Detection and recovery time vary by the type of issue the cluster encounters. Some recovery actions might involve a broker node restart while others require a replacement. For example, if there is an underlying hardware failure in one of the broker EC2 nodes, once MSK detects the failure, recovery time includes launching a new broker node of the same instance type to replace the failed broker. When a broker instance is replaced, the ENI from the original broker is attached to the new broker so the existing BootstrapServer string can be used and you do not have to update your application with a new BootstrapServer string. Similarly, recovery time may vary if an issue with the underlying storage volume is detected and a new volume has to be launched and attached.
Bottom line, the MSK has good reliability if you set up your MSK on different availability zones, you use the right replication factor and you calculate cluster’s capacity with taking spares for brokers failure cases. Just remember, that SLA is not really defined and it can take long hours to recover failed brokers.
Well, there were many complaints about the security of the first MSK version. Most of the issues were fixed, and now MSK security is much better. I will cover only those that were important for my project.
First of all, MSK encrypts data at rest using AWS KMS customer master key (CMK). When you create an MSK cluster, just specify the AWS KMS customer master key (CMK). AWS MSK will use this key to encrypt your data at rest. If you don’t specify a CMK, Amazon MSK creates an AWS managed CMK for you and uses it on your behalf.
MSK encrypts data in transit between the brokers of your MSK cluster. You can override this default at the time you create the cluster. Also, data encrypted in-transit between Apache Kafka clients and the Amazon MSK service. For a client to broker encryption, MSK brokers use public AWS Certificate Manager certificates. Therefore, any truststore that trusts Amazon Trust Services also trusts the certificates of Amazon MSK brokers. An example truststore is JVM truststore. You can use your own truststore as well for encryption between client-broker if it trusts Amazon Trust Services.
However, MSK only supports AWS ACM PCA certificates to authenticate to MSK. This is by design and other certificates cannot be used for client authentication to MSK brokers.
Another problem is that I didn’t find a way to restrict the Kafka client’s permissions. I would like to grant to a certain ec2 machines a permission to produce data to a specific topic. It looks like it is impossible right now. Any client that has produce permissions automatically gets permission to create/delete topics.
Finally, let’s discuss the cost of AWS MSK. Here you can find formulas for AWS MSK price calculations. Let’s go with a configuration that was provided by the AWS support team that handles 310 MB/sec: 15 brokers of m5.12xlarge.
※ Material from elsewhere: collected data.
import Summits.QuantumFields.YangMills.Theorems.LuscherReductionTwistedTraceScalingBOStiffSepEventually
import Summits.QuantumFields.YangMills.Theorems.LuscherReductionTwistedTraceScalingBOStiffSepRecord
import Summits.QuantumFields.YangMills.Theorems.LuscherReductionTwistedTraceScalingBORecordSupport
import Summits.QuantumFields.YangMills.Theorems.FlatTubeReductionStiffSepScheduleK
import Summits.QuantumFields.YangMills.Theorems.FlatTubeReductionRecordSupportK
import HarnessLib

/-!
# The stiff-separation kernel bound `hsep` on `S_out × V_in` at the rate twin's scales (`s = 1/6`, cap constant `K_c`, amplitude window `D·recordDelta1`)

Support file for the crux `NearFlatRatioLaw` (line `ratepack_v2`, stub `stub_hODpot_A`; successor step (E2) of memo v8 (g19)): lane A's `…BOStiffSepHsep.hsep_record` VERBATIM with
`recordChi_support_K` and `eventually_stiffSep_conditions_K` (the `s = 1/6` schedule) — EXACTLY the hypothesis `hsep` of `…OutPieceK.out_sq_integral_le_of_sep_K` at
`R₀ = r_F/12`, `τ = β^{-1}ℓ`, `δ = D·recordDelta1 L (1/6) β`, `K_sep = e^{2β|E|}e^{−β(r_F/1000)²}`.
★★★ `hsep_record_K`.
-/

set_option autoImplicit false

noncomputable section

open Filter Topology Real
open scoped BigOperators
open Literature.MathematicalPhysics.QuantumFieldTheory
open Literature.MathematicalPhysics.QuantumLattice

namespace Summit.QuantumFields.YangMills.Theorems.FemtoTransferGap.TwoLattice.ConstTube

open Summit.QuantumFields.YangMills.Theorems.FemtoTransferGap
open Summit.QuantumFields.YangMills.Theorems.FemtoTransferGap.TwoLattice
open Summit.QuantumFields.YangMills.Theorems.FemtoTransferGap.TwoLattice.Avg

variable {L : ℕ} [NeZero L]

set_option maxHeartbeats 800000 in
-- large record expressions.
/-- ★★★ **THE STIFF-SEPARATION KERNEL BOUND ON `S_out × V_in` AT `s = 1/6`, GENERAL CAP CONSTANT, eventually** (see the module docstring). [cite: Luscher1983, §3] -/
theorem hsep_record_K {D Kc : ℝ} (hD0 : 0 ≤ D) (hKc : 1 ≤ Kc) (hDK : 14 * D / Fintype.card (Site 3 L) ≤ Kc) {M : ℝ} (hM : 0 ≤ M) :
    ∀ᶠ β : ℝ in atTop,
      ∀ U ∈ orthoTubeSet L ∩ {U | (recordChi L (1 / 6) Kc M β) U ≠ 0} ∩ {U | (min (1 / 40) (powScale (1 / 2) β * btLog β)) / 12 < ‖relLinkVec L U‖},
        ‖(gaugeModes L).starProjection (relLinkVec L U)‖ ≤ (powScale 1 β * btLog β) →
        ∀ V ∈ orthoTubeSet L ∩ {V | ‖relLinkVec L V‖ ≤ (min (1 / 40) (powScale (1 / 2) β * btLog β)) / 12 / 2} ∩ {V | ‖(gaugeModes L).starProjection (relLinkVec L V)‖ ≤ (powScale 1 β * btLog β)} ∩
          {V | ∀ k : Fin 3, ‖su2Quat (slowMean L V (0, k)) - 1‖ ≤ D * recordDelta1 L (1 / 6) β},
          avgKernel β U V ≤ Real.exp (2 * β) ^ Fintype.card (Edge 3 L) * Real.exp (-(β * ((min (1 / 40) (powScale (1 / 2) β * btLog β)) / 1000) ^ 2)) := by
  have hs : (0 : ℝ) < 1 / 6 := by norm_num
  obtain ⟨C, hC, hP⟩ := exists_poincare_vacGrad (L := L)
  filter_upwards [recordChi_support_K (L := L) hs hKc hM, eventually_stiffSep_conditions_K (L := L) hD0 hKc hDK hM hC, eventually_ge_atTop (0 : ℝ)] with β hsupp hcond hβ0 U hU hτU V hV
  obtain ⟨hrF0, hrF, hτ0, hδ0, hδ1, hδ'0, haU0, hsmall, hϑ1, hg₁, hB⟩ := hcond
  simp only [Set.mem_inter_iff, Set.mem_setOf_eq] at hU hV
  obtain ⟨⟨hUo, hUχ⟩, hUfar⟩ := hU
  obtain ⟨⟨⟨hVo, hVin⟩, hVτ⟩, hVslow⟩ := hV
  obtain ⟨u', x', hx', rfl⟩ := hUo
  obtain ⟨u, x, hx, rfl⟩ := hVo
  rw [relLinkVec_orthoTube L u' hx'] at hUfar hτU
  rw [relLinkVec_orthoTube L u hx] at hVin hVτ
  rw [slowMean_orthoTube L u hx] at hVslow
  obtain ⟨hlinks, -, -, hslow', -, -⟩ := hsupp _ hUχ
  rw [slowMean_orthoTube L u' hx'] at hslow'
  have e24 : (min (1 / 40) (powScale (1 / 2) β * btLog β)) / 12 / 2 = (min (1 / 40) (powScale (1 / 2) β * btLog β)) / 24 := by ring
  rw [e24] at hVin
  exact avgKernel_le_of_stiffSep_record hβ0 hC hP hrF0 hrF hτ0 hδ0 hδ1 hδ'0 haU0 hsmall hϑ1 hg₁ hB hx hx' hlinks hslow' hVslow hUfar hτU hVin hVτ

end Summit.QuantumFields.YangMills.Theorems.FemtoTransferGap.TwoLattice.ConstTube

end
The monthly price will be:
Brokers charge: 31 days * 24 hours * 15 brokers * 5.04$ = 56,246$/month
Storage charge (7d retention): 310MB/sec * 3600s * 24h * 7d / 1000 * 0.1$= ±18,200 $ / month
Total price: ±75,000 $
This price is before extra charges for metrics. Well, this is a very expensive Kafka cluster. I know that on-prem cluster for the given amount of data will cost about 20% of the given price. But of course, a comparison between an on-prem self-deployed cluster and managed service is not fair. Let’s take a look at the probably biggest competitor of AWS MSK: Confluent Managed Kafka service. Here is an estimated monthly price for 1MB/sec traffic (example 2)
So it is about 751$/month for 1MB/sec. As I already mentioned, we have spikes of 500MB/sec and I can estimate our average traffic by 250 MB/sec. So 250*751 = 187,750$. Suddenly AWS MSK looks like reasonably priced service.
I have a long history of running things on AWS and frankly speaking, I like AWS very much. Usually, there are a lot of benefits of using AWS managed services like scalability, solid performance, easy cost management, and great technical support. But in the case of AWS MSK, it is a big ‘no’. I can not take it to production mainly because of cost and scalability issues.
But if you are working in a small company/team and you are constrained in your ability to provide staffing, invest in infrastructure and maintain systems, plus your traffic is low and not spiky, AWS MSK can be a great deal for you.